A custom metric for SQL Monitor is written in SQL and, as noted above, should return a single integer. Ideally, it should be based on an origin of zero, but we can’t do that because Ad-hoc queries always exist in databases. Also, the objtype column (see Listing 1) is an NVARCHAR so we’ll need to convert it, to use it as a custom monitor. Listing 4 shows our take on Percentage of Ad-Hoc Queries.

Listing 4

This gives you an indication of the percentage of ad-hoc queries being used on the server, a high percentage in a working server indicates that an application is failing to parameterize queries.

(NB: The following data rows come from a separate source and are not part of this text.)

/-- **β-REDUCTION.** Sahi's `E_3` of the two-step triangle equals `Atoms.E3` of its atoms (exact identity; probability weights). [this work] -/
theorem sahiE_three_eq_E3 (hA1 : ∑ a, wA a = 1) (hB1 : ∑ b, wB b = 1) (hC1 : ∑ c, wC c = 1) :
    sahiE (fun p : α × β × γ => wA p.1 * wB p.2.1 * wC p.2.2) 3
        ![fun p => φ₁ p.2.2 * ψ₁ p.1 + (φ₂ p.2.2 - φ₁ p.2.2) * ψ₂ p.1, fun p => g p.2.2 p.2.1, fun p => h p.1 p.2.1]
      = (atomsOf wA wB wC φ₁ φ₂ ψ₁ ψ₂ g h).E3 := by
  rw [sahiE_three]
  simp only [ex_prod3, Pi.mul_apply]
  have gsplit : ∀ b, (∑ c, wC c * g c b) = mB wC φ₁ g b + dB wC φ₁ φ₂ g b + nB wC φ₂ g b := fun b => by
    simp only [mB, dB, nB, ← sum_add_distrib]; exact sum_congr rfl fun c _ => by ring
  have g1 : ∀ b, (∑ c, wC c * (φ₁ c * g c b)) = mB wC φ₁ g b := fun b => rfl
  have gd : ∀ b, (∑ c, wC c * ((φ₂ c - φ₁ c) * g c b)) = dB wC φ₁ φ₂ g b := fun b => rfl
  have hsplit : ∀ b, (∑ a, wA a * h a b) = mB wA ψ₂ h b + dB wA ψ₂ ψ₁ h b + nB wA ψ₁ h b := fun b => by
    simp only [mB, dB, nB, ← sum_add_distrib]; exact sum_congr rfl fun a _ => by ring
  have h2 : ∀ b, (∑ a, wA a * (ψ₂ a * h a b)) = mB wA ψ₂ h b := fun b => rfl
  have h1 : ∀ b, (∑ a, wA a * (ψ₁ a * h a b)) = mB wA ψ₂ h b + dB wA ψ₂ ψ₁ h b := fun b => by
    simp only [mB, dB, ← sum_add_distrib]; exact sum_congr rfl fun a _ => by ring
  -- the seven expectations
  have eF : (∑ a, ∑ b, ∑ c, wA a * wB b * wC c * (φ₁ c * ψ₁ a + (φ₂ c - φ₁ c) * ψ₂ a)) =
      PC wC φ₁ * PC wA ψ₁ + (PC wC φ₂ - PC wC φ₁) * PC wA ψ₂ := by
    rw [drop_b wA wB wC hB1 fun a c => φ₁ c * ψ₁ a + (φ₂ c - φ₁ c) * ψ₂ a]
    have : (∑ a, ∑ c, wA a * wC c * (φ₁ c * ψ₁ a + (φ₂ c - φ₁ c) * ψ₂ a)) =
        (∑ a, ∑ c, (wA a * ψ₁ a) * (wC c * φ₁ c))
          + ((∑ a, ∑ c, (wA a * ψ₂ a) * (wC c * φ₂ c)) - ∑ a, ∑ c, (wA a * ψ₂ a) * (wC c * φ₁ c)) := by
      rw [← sum_sub_distrib, ← sum_add_distrib]
      refine sum_congr rfl fun a _ => ?_
      rw [← sum_sub_distrib, ← sum_add_distrib]
      exact sum_congr rfl fun c _ => by ring
    rw [this, ← sum_mul_sum, ← sum_mul_sum, ← sum_mul_sum]
    simp only [PC]; ring
  have eG : (∑ a, ∑ b, ∑ c, wA a * wB b * wC c * g c b) =
      (∑ b, wB b * mB wC φ₁ g b) + (∑ b, wB b * dB wC φ₁ φ₂ g b) + ∑ b, wB b * nB wC φ₂ g b := by
    rw [drop_a wA wB wC hA1 fun b c => g c b, ← sum_add_distrib, ← sum_add_distrib]
    refine sum_congr rfl fun b _ => ?_
    rw [← mul_add, ← mul_add, ← gsplit b, mul_sum]
    exact sum_congr rfl fun c _ => by ring
  have eH : (∑ a, ∑ b, ∑ c, wA a * wB b * wC c * h a b) =
      (∑ b, wB b * mB wA ψ₂ h b) + (∑ b, wB b * dB wA ψ₂ ψ₁ h b) + ∑ b, wB b * nB wA ψ₁ h b := by
    rw [drop_c wA wB wC hC1 h, sum_comm, ← sum_add_distrib, ← sum_add_distrib]
    refine sum_congr rfl fun b _ => ?_
    rw [← mul_add, ← mul_add, ← hsplit b, mul_sum]
    exact sum_congr rfl fun a _ => by ring
  have eGH : (∑ a, ∑ b, ∑ c, wA a * wB b * wC c * (g c b * h a b)) =
      ∑ b, wB b * ((mB wC φ₁ g b + dB wC φ₁ φ₂ g b + nB wC φ₂ g b)
        * (mB wA ψ₂ h b + dB wA ψ₂ ψ₁ h b + nB wA ψ₁ h b)) := by
    rw [sum3_bca]
    refine sum_congr rfl fun b _ => ?_
    rw [← gsplit b, ← hsplit b, sum_mul_sum, mul_sum]
    refine sum_congr rfl fun c _ => ?_
    rw [mul_sum]
    exact sum_congr rfl fun a _ => by ring
  have eFGH : (∑ a, ∑ b, ∑ c, wA a * wB b * wC c * ((φ₁ c * ψ₁ a + (φ₂ c - φ₁ c) * ψ₂ a) * g c b * h a b)) =
      ∑ b, wB b * (mB wC φ₁ g b * (mB wA ψ₂ h b + dB wA ψ₂ ψ₁ h b) + dB wC φ₁ φ₂ g b * mB wA ψ₂ h b) := by
    rw [sum3_bca]
    refine sum_congr rfl fun b _ => ?_
    rw [← g1 b, ← gd b, ← h1 b, ← h2 b, sum_mul_sum, sum_mul_sum, ← sum_add_distrib, mul_sum]
    refine sum_congr rfl fun c _ => ?_
    rw [← sum_add_distrib, mul_sum]
    exact sum_congr rfl fun a _ => by ring
  have eFH : (∑ a, ∑ b, ∑ c, wA a * wB b * wC c * ((φ₁ c * ψ₁ a + (φ₂ c - φ₁ c) * ψ₂ a) * h a b)) =
      ∑ b, wB b * (PC wC φ₁ * (mB wA ψ₂ h b + dB wA ψ₂ ψ₁ h b) + (PC wC φ₂ - PC wC φ₁) * mB wA ψ₂ h b) := by
    rw [sum3_bca]
    refine sum_congr rfl fun b _ => ?_
    have : (∑ c, ∑ a, wA a * wB b * wC c * ((φ₁ c * ψ₁ a + (φ₂ c - φ₁ c) * ψ₂ a) * h a b)) =
        wB b * ((∑ c, wC c * φ₁ c) * (∑ a, wA a * (ψ₁ a * h a b))
          + ((∑ c, wC c * φ₂ c) - ∑ c, wC c * φ₁ c) * ∑ a, wA a * (ψ₂ a * h a b)) := by
      rw [← sum_sub_distrib, sum_mul_sum, sum_mul_sum, ← sum_add_distrib, mul_sum]
      refine sum_congr rfl fun c _ => ?_
      rw [← sum_add_distrib, mul_sum]
      exact sum_congr rfl fun a _ => by ring
    rw [this, h1 b, h2 b]; rfl
  have eFG : (∑ a, ∑ b, ∑ c, wA a * wB b * wC c * ((φ₁ c * ψ₁ a + (φ₂ c - φ₁ c) * ψ₂ a) * g c b)) =
      ∑ b, wB b * (PC wA ψ₁ * mB wC φ₁ g b + PC wA ψ₂ * dB wC φ₁ φ₂ g b) := by
    rw [sum3_bca]
    refine sum_congr rfl fun b _ => ?_
    have : (∑ c, ∑ a, wA a * wB b * wC c * ((φ₁ c * ψ₁ a + (φ₂ c - φ₁ c) * ψ₂ a) * g c b)) =
        wB b * ((∑ c, wC c * (φ₁ c * g c b)) * (∑ a, wA a * ψ₁ a)
          + (∑ c, wC c * ((φ₂ c - φ₁ c) * g c b)) * ∑ a, wA a * ψ₂ a) := by
      rw [sum_mul_sum, sum_mul_sum, ← sum_add_distrib, mul_sum]
      refine sum_congr rfl fun c _ => ?_
      rw [← sum_add_distrib, mul_sum]
      exact sum_congr rfl fun a _ => by ring
    rw [this, g1 b, gd b]
    simp only [PC]; ring
  rw [eF, eG, eH, eGH, eFGH, eFH, eFG]
  have sGH : (∑ b, wB b * ((mB wC φ₁ g b + dB wC φ₁ φ₂ g b + nB wC φ₂ g b)
        * (mB wA ψ₂ h b + dB wA ψ₂ ψ₁ h b + nB wA ψ₁ h b))) =
      (∑ b, wB b * (mB wC φ₁ g b * mB wA ψ₂ h b)) + (∑ b, wB b * (mB wC φ₁ g b * dB wA ψ₂ ψ₁ h b))
      + (∑ b, wB b * (mB wC φ₁ g b * nB wA ψ₁ h b)) + (∑ b, wB b * (dB wC φ₁ φ₂ g b * mB wA ψ₂ h b))
      + (∑ b, wB b * (dB wC φ₁ φ₂ g b * dB wA ψ₂ ψ₁ h b)) + (∑ b, wB b * (dB wC φ₁ φ₂ g b * nB wA ψ₁ h b))
      + (∑ b, wB b * (nB wC φ₂ g b * mB wA ψ₂ h b)) + (∑ b, wB b * (nB wC φ₂ g b * dB wA ψ₂ ψ₁ h b))
      + (∑ b, wB b * (nB wC φ₂ g b * nB wA ψ₁ h b)) := by
    symm; simp only [← sum_add_distrib]; exact sum_congr rfl fun b _ => by ring
  have sFGH : (∑ b, wB b * (mB wC φ₁ g b * (mB wA ψ₂ h b + dB wA ψ₂ ψ₁ h b) + dB wC φ₁ φ₂ g b * mB wA ψ₂ h b)) =
      (∑ b, wB b * (mB wC φ₁ g b * mB wA ψ₂ h b)) + (∑ b, wB b * (mB wC φ₁ g b * dB wA ψ₂ ψ₁ h b))
      + (∑ b, wB b * (dB wC φ₁ φ₂ g b * mB wA ψ₂ h b)) := by
    symm; simp only [← sum_add_distrib]; exact sum_congr rfl fun b _ => by ring
  have sFH : (∑ b, wB b * (PC wC φ₁ * (mB wA ψ₂ h b + dB wA ψ₂ ψ₁ h b) + (PC wC φ₂ - PC wC φ₁) * mB wA ψ₂ h b)) =
      PC wC φ₁ * ((∑ b, wB b * mB wA ψ₂ h b) + ∑ b, wB b * dB wA ψ₂ ψ₁ h b)
      + (PC wC φ₂ - PC wC φ₁) * ∑ b, wB b * mB wA ψ₂ h b := by
    symm; rw [mul_add, mul_sum, mul_sum, mul_sum, ← sum_add_distrib, ← sum_add_distrib]
    exact sum_congr rfl fun b _ => by ring
  have sFG : (∑ b, wB b * (PC wA ψ₁ * mB wC φ₁ g b + PC wA ψ₂ * dB wC φ₁ φ₂ g b)) =
      PC wA ψ₁ * (∑ b, wB b * mB wC φ₁ g b) + PC wA ψ₂ * ∑ b, wB b * dB wC φ₁ φ₂ g b := by
    symm; rw [mul_sum, mul_sum, ← sum_add_distrib]
    exact sum_congr rfl fun b _ => by ring
  rw [sGH, sFGH, sFH, sFG]
  simp only [Atoms.E3, atomsOf]
  ring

The Cache Memory Used (MB) and Execution Reuse custom metrics can be created as shown in Listings 2 and 3.

You may need more complicated metrics such as one that quantifies just the plans cached in the previous few minutes. I use these three just as an illustration of what’s possible.

Loading the metrics into SQL Monitor

Just click on Configuration in the main menu, then Custom Metrics, and follow the wizard. I’ll step through it for Percentage of Ad-Hoc Queries but the process for the other two is the same. Give the metric a name and description, simply paste in the query from Listing 4.

Figure 1

On the lower half of the screen, we identify the servers and database on which we wish to collect the metric, and the collection frequency.

Figure 2

If all has gone well, for all three metrics, the three custom metric controls appear.

Figure 3

Testing the metrics

How can we test these out? It isn’t really that simple because it needs realistic workload traffic. Instead, I’ve created a PowerShell test harness to run queries in parallel, across separate sessions, against the AdventureWorks2016 database. I’ll show the code for the test harness later, after you’ve seen the results it produces.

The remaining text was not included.